Un thème domine dans les déclarations patronales : « Il faut réduire les salaires, afin de regagner en compétitivité, sans vivre au-dessus de nos moyens. » Traduction : attaquer salaires et budgets sociaux. Parallèlement, les États et leur Banque centrale alimentent en milliards de francs les banquiers qu’un économiste conservateur qualifiait « de profiteurs, de voleurs, de spéculateurs » (Le Monde, 9-10 septembre 2007). Toutefois, ces voleurs jouissent d’une impunité refusée à des grévistes ou à des délégués syndicaux.

Pourquoi cette politique sociale et économique ? Pour faire payer aux salariés-contribuables l’addition des « plans de sauvetage » de banques comme l’UBS. Elle, elle ne paiera pas d’impôts étant donné ses pertes !

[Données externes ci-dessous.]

import Literature.ModelTheory.Quasiminimal.PregeometryClasses
import Literature.ModelTheory.Quasiminimal.CountableModels
import HarnessLib

/-!
# Closed embeddings between members of a quasiminimal pregeometry class (Kirby 2010, Thm 2.1)

L. Haykazyan, *Categoricity in quasiminimal pregeometry classes*, J. Symbolic Logic 81 (2016),
Def. 2 (`IsQuasiminimalPregeometryClass`, `PregeometryClasses.lean`) and Props 4–5; J. Kirby,
*On quasiminimal excellent classes*, J. Symbolic Logic 75 (2010), Lemma 1.3, Thm 2.1, Lemma 3.1.
This file supplies the elementary tools of the uniqueness proof for members `H, H'` of a
quasiminimal pregeometry class, all ACROSS two structures:

* `IsQuasiminimalPregeometryClass.isWeaklyQuasiminimalPregeometryStructure` — every member is
  a weakly quasiminimal pregeometry structure in the sense of BHHKK 2014 / Bays–Kirby 2018
  (`PregeometryStructures.lean`), so that the one-structure theory of the tree (Kirby's Thm 2.1
  and Prop. 2.3 inside a countable model, BHHKK's splitting, isolation and excellence) applies to
  each member;
* `IsPartialEmbOn.image_cl_eq_of_closed` — closed partial embeddings carry closures of subsets
  onto closures of their images (Kirby 2010, Lemma 1.3; Haykazyan Prop. 4);
* `IsPregeometry.cl_inter_cl_eq_of_clIndep` — Kirby 2010, Lemma 3.1: for subsets `X, Y` of an
  independent set, `cl X ∩ cl Y = cl (X ∩ Y)`;
* `isPartialEmbOn_union_of_append` — a map is a partial embedding on `S ∪ T` as soon as it
  preserves the quantifier-free types of the concatenations of a tuple from `S` and a tuple from
  `T`;
* `IsPartialEmbOn.toEquiv` — a bijective partial embedding on `univ` is an isomorphism of
  `L`-structures;
* `IsQuasiminimalPregeometryClass.exists_isPartialEmbOn_extend_indepFamily` — **Kirby 2010,
  Thm 2.1 across two members, countable case**: a partial embedding `f` on a countable closed `G`
  (with closed image, or `G = ∅`) together with a matching `u i ↦ u' i` of countable families
  independent over `G`, resp. over `f[G]`, extends to a partial embedding of `cl (G ∪ range u)`
  onto `cl (f[G] ∪ range u')`. The proof is the tree's one-structure proof
  (`CountableModels.lean`, `exists_isQFEmbOn_extend_indepFamily`) verbatim with the two
  structures kept apart: enumerate the family, at successor stages match the new independent
  point by uniqueness of the generic type and extend through the countable closure by
  `ℵ₀`-homogeneity (`exists_isPartialEmbOn_cl_extend`), and take the union.

Everything is proved; no named facts are introduced.

## References

* J. Kirby, *On quasiminimal excellent classes*, J. Symbolic Logic 75 (2010) 551–564: Lemma 1.3,
  Thm 2.1, Lemma 3.1.
* L. Haykazyan, *Categoricity in quasiminimal pregeometry classes*, J. Symbolic Logic 81 (2016)
  56–64: Def. 2, Props 4–5.
* M. Bays, B. Hart, T. Hyttinen, M. Kesälä, J. Kirby, *Quasiminimal structures and excellence*,
  Bull. LMS 46 (2014): Def. 2.1.
-/

noncomputable section

open Set
open FirstOrder FirstOrder.Language

universe u v w

namespace Literature.ModelTheory.Quasiminimal

/-! ### Kirby's Lemma 3.1 -/

/-- **Kirby 2010, Lemma 3.1**: for subsets `X, Y` of an independent set of a pregeometry,
`cl X ∩ cl Y = cl (X ∩ Y)` (via the matroid of the pregeometry and
`Matroid.Indep.closure_inter_eq_inter_closure`). [cite: Kirby2010QMEC, Lemma 3.1] -/
theorem IsPregeometry.cl_inter_cl_eq_of_clIndep {M : Type*} {cl : Set M → Set M}
    (h : IsPregeometry cl) {B : Set M} (hB : ClIndep cl B) {X Y : Set M} (hX : X ⊆ B) (hY : Y ⊆ B) :
    cl X ∩ cl Y = cl (X ∩ Y) := by
  have hXY : h.matroid.Indep (X ∪ Y) :=
    (h.matroid_indep_iff).2 (hB.subset h.mono (union_subset hX hY))
  have := hXY.closure_inter_eq_inter_closure
  rw [h.matroid_closure, h.matroid_closure, h.matroid_closure] at this
  exact this.symm

/-- Injective families inside an independent set are independent families (over `∅`). [folklore] -/
theorem ClIndep.indepFamilyOver_empty {M : Type*} {cl : Set M → Set M} (h : IsPregeometry cl)
    {B : Set M} (hB : ClIndep cl B) {ι : Type*} {u : ι → M} (hu : Function.Injective u)
    (huB : ∀ i, u i ∈ B) : IndepFamilyOver cl ∅ u := by
  intro i hi
  rw [empty_union] at hi
  refine hB (huB i) (h.mono ?_ hi)
  rintro _ ⟨j, hj, rfl⟩
  exact ⟨huB j, fun hji => hj (hu hji)⟩

/-- An element of an independent set is not in the closure of a part of the set avoiding it.
[folklore] -/
theorem ClIndep.notMem_cl_of_subset {M : Type*} {cl : Set M → Set M} (h : IsPregeometry cl)
    {B : Set M} (hB : ClIndep cl B) {x : M} (hx : x ∈ B) {S : Set M} (hS : S ⊆ B) (hxS : x ∉ S) :
    x ∉ cl S := fun hxcl =>
  hB hx (h.mono (show S ⊆ B \ {x} from
    fun _ hy => ⟨hS hy, fun hyx => hxS (mem_singleton_iff.1 hyx ▸ hy)⟩) hxcl)

/-- Injective families inside an independent set `B`, avoiding a part `B₀ ⊆ B`, are independent
over `cl B₀`. [folklore] -/
theorem ClIndep.indepFamilyOver_cl {M : Type*} {cl : Set M → Set M} (h : IsPregeometry cl)
    {B : Set M} (hB : ClIndep cl B) {B₀ : Set M} (hB₀ : B₀ ⊆ B) {ι : Type*} {u : ι → M}
    (hu : Function.Injective u) (huB : ∀ i, u i ∈ B) (huB₀ : ∀ i, u i ∉ B₀) :
    IndepFamilyOver cl (cl B₀) u := by
  intro i hi
  rw [h.cl_cl_union] at hi
  refine hB.notMem_cl_of_subset h (huB i) (S := B₀ ∪ u '' {j | j ≠ i}) ?_ ?_ hi
  · rintro y (hy | ⟨j, -, rfl⟩)
    · exact hB₀ hy
    · exact huB j
  · rintro (hy | ⟨j, hj, hji⟩)
    · exact huB₀ i hy
    · exact hj (hu hji)

/-! ### Partial embeddings on unions, and isomorphisms from bijective partial embeddings -/

section PartialEmb

variable {L : Language.{v, w}} {M : Type*} {N : Type*} [L.Structure M] [L.Structure N]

Un débat démocratique s’impose non pas sur « les plans de sauvetage » des « voleurs » institutionnels (UBS et autres), mais pour des investissements créateurs d’emplois, dans des secteurs liés à un début de « révolution écologique ». Des investissements soumis au contrôle public et financés par un « pôle bancaire public » qui puisse, aussi, libérer certaines PMI de la dictature des géants donneurs d’ordres.

Avant tout, il s’agit de construire, sur la durée, un mouvement pour un salaire minimum (4000 francs) et pour la défense du salaire social : une vraie sécurité sociale incluant retraite et santé, avec un appui financier pour la formation. En un mot : développer des infrastructures sociales. Voilà la traduction du slogan : « Refuser de payer leur crise ». (1er mai 2009)

(30 avril 2009)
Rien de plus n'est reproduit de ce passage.